» Task prompt
Two lines in the data below mark the range: the one with "line uses coprimality" and the one with "not engaged (all". Return both, along with every line between them, exactly.

-- Opening Marker --

import Summits.ABC.ABC.Theses.TwistAmplification
import Literature.NumberTheory.DiophantineGeometry.AbcShapeReductionCount

/-!
# Line `critical-kloosterman-powerful-moduli` — crux `TwistAmplification.MazurKaneLaw` (stmt-ABC-2757)

Skeleton of the line (crux-plan, planner-cruxplan-stmt-ABC-2757-critical-kloosterman-0, 2026-08-16) for the
triaged crux idea `critical-kloosterman-powerful-moduli` (crux-ideate r1, ideator 1; triage r1: 3 × pass, all
three "unverified — card body unreadable in the triage jails"; the card body is ALSO unreadable in this planner
jail (`run/gate/evidence/**` not mounted), so the lever is reconstructed from the card's public metadata —
"spectral/Kloosterman lever for the wall family; first lemma `WallCubeSaving`, target `WallMazur`" — from the
three TRIAGE-r1-k.md analyses, and from the companion map line `Lines/fibre-toolkit-lp-wall-map.lean`).

THE CRUX. `MazurKaneLaw`: for every `1 < s < 2`, `ε > 0`: `#{abc triples, c ≤ N, rad(abc) ≤ c^s} ≤ C N^{s-1+ε}`.

THE LINE, in the tree's shape language (`AbcShapes`: `a = c₁ ∏ᵢ xᵢ^{i+1}`, coordinate `0` LINEAR, `1` the
SQUARE level, `≥ 2` cube-full; a class at dyadic scale `C₀` has data `(C₀; c₁,c₂,c₃; X,Y,Z)`,
`AbcShapes.Admissible s ε`; `B = shapeCount`; `P = ∏ᵢ XᵢYᵢZᵢ ≤ (2C₀)^{s+3ε}`, `P₀ = X₀Y₀Z₀`, `P₁ = X₁Y₁Z₁`,
`R = C₀^{s-1+3ε}` = the law, `Θ³ = (c₁·shapeVal X)(c₂·shapeVal Y)(c₃·shapeVal Z)/(2C₀)³ ≤ 1` the deficiency).

1. OFF THE WALL (`OffWallLaw`, provable now): if `P ≤ 2R·P₀` (GoN certificate) or
   `P ≤ 2R·P₁ ∧ P³ ≤ 64R³·Θ³(2C₀)³` (conic certificate) the law `B ≤ K C₀^{s-1+3ε+η}` follows from the two fibre
   tools of the tree — Kane/Bernert lattices in the linear variables (`shapeCount_succ_le` /
   `shapeCount_le_geometry_sets`: `B ≤ 2P/P₀ + 112V₂P/C₀`), resp. the SHARP CONIC (determinant method,
   `SquarefulDet.fiberBound`, `n = 1`, full modulus `|ABC| ≥ Θ³(2C₀)³/P₁²`: `B ≤ C₀^η(P/P₁ + P/(Θ·2C₀))`; both
   terms are `≤ 4R` exactly under the two conic inequalities — the second one is where LOPSIDED triples
   `a ≪ c^{1-e}`, `Θ = C₀^{-e/3}`, pay their deficiency).
2. THE STRUCTURE INEQUALITY (proved below, `prod_cube_le`): `P³ ≤ Θ³(2C₀)³·P₀²·P₁`, because
   `∏ᵢ xᵢ^{i+1} ≥ x₀x₁²(∏_{i≥2}xᵢ)³`. Hence the complement of (1) — the BAD region, where Kane's "+1 per
   lattice" `2P/P₀` exceeds the law — has LINEAR DEPTH `P/(R P₀) ≤ 2C₀·P₀^{-1/3}(Θ³P₁)^{1/3}/R` (also
   `P² ≤ Θ³(2C₀)³·P₀`, `prod_sq_le_three`, which controls the lopsided non-conic data), and its extreme
   point at exponent `s = 2 - δ` is the WALL FAMILY `P₀ = P₁ = C₀^{1-δ}`, `P₂ = C₀^{δ}`
   (`a, b, c = u·x²·w³`, `u ≍ x ≍ N^{(1-δ)/3}`, `w ≍ N^{δ/3}`; ideator 1's "P1 = P2 = X^{l-1}, P3 = X^{2-l}",
   ideator 2's enemy (2), TRIAGE r1-2/3's common enemy): `N` lattices `Λ = {(u₀,u₁) : a₃ ∣ a₁u₀ + a₂u₁}` of
   covolume `a₃ = c₃z₁²z₂³⋯ ≍ N^{(2+δ)/3}` probed in a box `U² = N^{2(1-δ)/3} < a₃` — sub-Minkowski, so Kane
   counts `N` and the truth/law is `N^{1-δ}`; the SAVING NEEDED is the full depth `C₀^{δ}` (TRIAGE r1-2: "full
   saving forced").
3. THE LEVER (`NearWallLaw`, OPEN, hardest): on the bad region up to linear depth `1/4`
   (`P ≤ 2R·C₀^{1/4}·P₀`) the occupied lattices are as many as expected: `B ≤ K C₀^{s-1+3ε+η}`. WHY
   KLOOSTERMAN, WHY POWERFUL MODULI, WHY CRITICAL (the idea): the moduli `a₃ = c₃·z₁²z₂³z₃⁴⋯` of the
   linear-level lattices are SQUAREFULL up to the cofactor `c₃ ≤ (2C₀)^{ε/2}` — always, by construction of the
   shape normal form — so after Poisson summation in `u₁` the dual sums
   `Σ_{k ≤ a₃/U} Σ_{u₀ ~ U} Σ_{y₁ ~ X₁} e(k·u₀·a₁·\overline{c₂ y₁² y₂³⋯}/a₃)` carry complete Kloosterman/Salié
   sums to squarefull moduli, which EVALUATE by `p`-adic stationary phase into explicit algebraic exponentials
   (Iwaniec–Kowalski §12.3), and the remaining incomplete sums have explicit phases to which `q`-van der Corput
   along `a₃ = (z₁z₂²)·(z₁z₂)` and the large sieve for square moduli apply; "critical" because on the wall
   `X₁ ≍ z₁ ≍ a₃^{1/2}·N^{-δ/2}` — the `y₁`-sums sit exactly at the completion / Pólya–Vinogradov threshold and
   the differencing modulus `z₁z₂²` EXCEEDS the length `X₁` by `W²`, so single-modulus methods are void and
   the average over the `≍ N^{1/3}` moduli `z'` and over `k·u₀` (length `a₃`) must carry the cancellation.
   NUMBERS (symmetric wall, `s = 2-δ`): after Poisson in `u₁` the error term is trivially `N^{(4-δ)/3}`, the
   law is `N^{1-δ}`, so the `(k, u₀, y₁)`-sum of total length `N` must show cancellation `N^{(1+2δ)/3}`;
   square-root cancellation in these three variables gives exactly `δ ≤ 1/4`, which is where the depth
   `τ₀ = 1/4` of this skeleton comes from (it is also where the expected number `U³/a₃ = N^{(1-4δ)/3}` of
   occupied `y₁` per `(x', z', y₂)`-family drops below `1`: beyond depth `1/4` the lever meets a second-order
   "+1" problem). A fixed power saving `ρ` at the critical point proves `NearWallLaw` with `1/4` replaced by a
   `τ₁(ρ) > 0` (reshape = that one constant) and still yields the FIRST range below Kane's `s ≥ 2` (side
   theorem below with `15/8` replaced by `2 - τ₁/2`).
4. THE DEEP RESIDUAL (`DeepResidualLaw`, open, FOREIGN — not attacked by this line, recorded so that the
   composition is honest about `∀ s ∈ (1,2)`): bad-region data of linear depth `> 1/4`. By (2) this region is
   EMPTY for `s ≥ 15/8` (`not_deep`, proved below: the symmetric-wall part already for `s ≥ 11/6`, the
   lopsided conic-deficient part for `s ≥ 15/8`), non-empty below (symmetric wall of depth `δ > 1/4`,
   cube-heavy and twisted-Fermat boxes below `5/3`, and at `s → 1⁺` "abc hits `≪ N^{δ}`"); candidate levers on
   file: `peyre-level-torsor-v22` / `heegner-cusp-subholzer` (reach `5/3`), `aligned-power-curve-rigidity`.
5. TRANSFER (`TransferAt`, provable now): the shape law at every `l ∈ (s, 2)` gives the crux at `s` (tree
   reduction `abcExponentCount_le_of_shapeCount_le` + `card_classRange_le`; `rad ≤ c^s < c^l` absorbs `≤/<`).

`MazurKaneLaw_of` composes the four stubs into the crux BY NAME (kernel-checked, no `sorry` outside the four
`stub_*`); `lawAt_of_offWall_nearWall` is the kernel-checked REACH of the line without the foreign stub:
transfer + off-wall + lever ⟹ the Mazur–Kane law for every `s ∈ [15/8, 2)`.

## Disproof used (cdisprove `Disproof.lean` 2026-08-15T22:51Z, 1151 lines rc 0; known through its four evidence
notes only — `run/gate/evidence/**` is not mounted here and `Cruxes/MazurKaneLaw/Disproof.lean` is not written)
* `mazurKaneLaw_false_without_eps` / `not_lawAt_zero` / `abcExponentCount_not_bigO` (ε load-bearing at EVERY
  `s`: `(1,c-1,c)`, `(xⁿ, rⁿ-xⁿ, rⁿ)` sit on `N^{s-1}·log N`) — HONOURED: every stub concludes
  `≤ K C₀^{s-1+3ε+η}` for all `η > 0` (the `3ε` is the admissibility slack `P ≤ (2C₀)^{s+3ε}`, not a claim);
  nothing ε-free is stated. The line USES ε at `stub_nearWall` (divisor/`N^η` losses of completion) and at
  `stub_transfer` (room `s < l < 2`).
* `mazurKaneLaw_false_without_coprime` (dyadic family `≍ N^{3/4}` at `s = 3/2`) — HONOURED: all counts are
  `shapeCount` (the `gcd = 1` clause is inside `shapeTriples`); the lever NEEDS it (units modulo `a₃`:
  `a₁, a₂, u₀, u₁` coprime to `a₃` by `coprime_terms_of_mem`) — "the line uses coprimality at `stub_nearWall`
  and `stub_offWall` (conic: `fiberBound`'s `hcu/hvc`)".
* `mazurKaneLaw_false_without_one_lt` (`s = 9/10`: hit `(1,8,9)`) — HONOURED: `TransferAt` is stated for
  `1 < s` and needs `s < l < 2`.
* `lawAt_of_three_le`, `tight_at_one_add_inv`, `lawAt_mono` — not engaged (all statements live on `(1,2)`);
  `abcHitCount_le_of_mazurKaneLaw` (crux ⇒ hits `≪ X^δ`) — consistent: that content sits in
  `stub_deepResidual`, flagged foreign.
* Landed `Theorems/MazurKaneLaw/Negative/`: none exists (checked 2026-08-16); `ledger negatives --problem ABC`
  = stmt-ABC-1689, stmt-ABC-1205 (not about counting) — no stub is an instance of either.
-/

noncomputable section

-- Closing Marker --

» Response for this exercise
  `a₁, a₂, u₀, u₁` coprime to `a₃` by `coprime_terms_of_mem`) — "the line uses coprimality at `stub_nearWall`
  and `stub_offWall` (conic: `fiberBound`'s `hcu/hvc`)".
* `mazurKaneLaw_false_without_one_lt` (`s = 9/10`: hit `(1,8,9)`) — HONOURED: `TransferAt` is stated for
  `1 < s` and needs `s < l < 2`.
* `lawAt_of_three_le`, `tight_at_one_add_inv`, `lawAt_mono` — not engaged (all statements live on `(1,2)`);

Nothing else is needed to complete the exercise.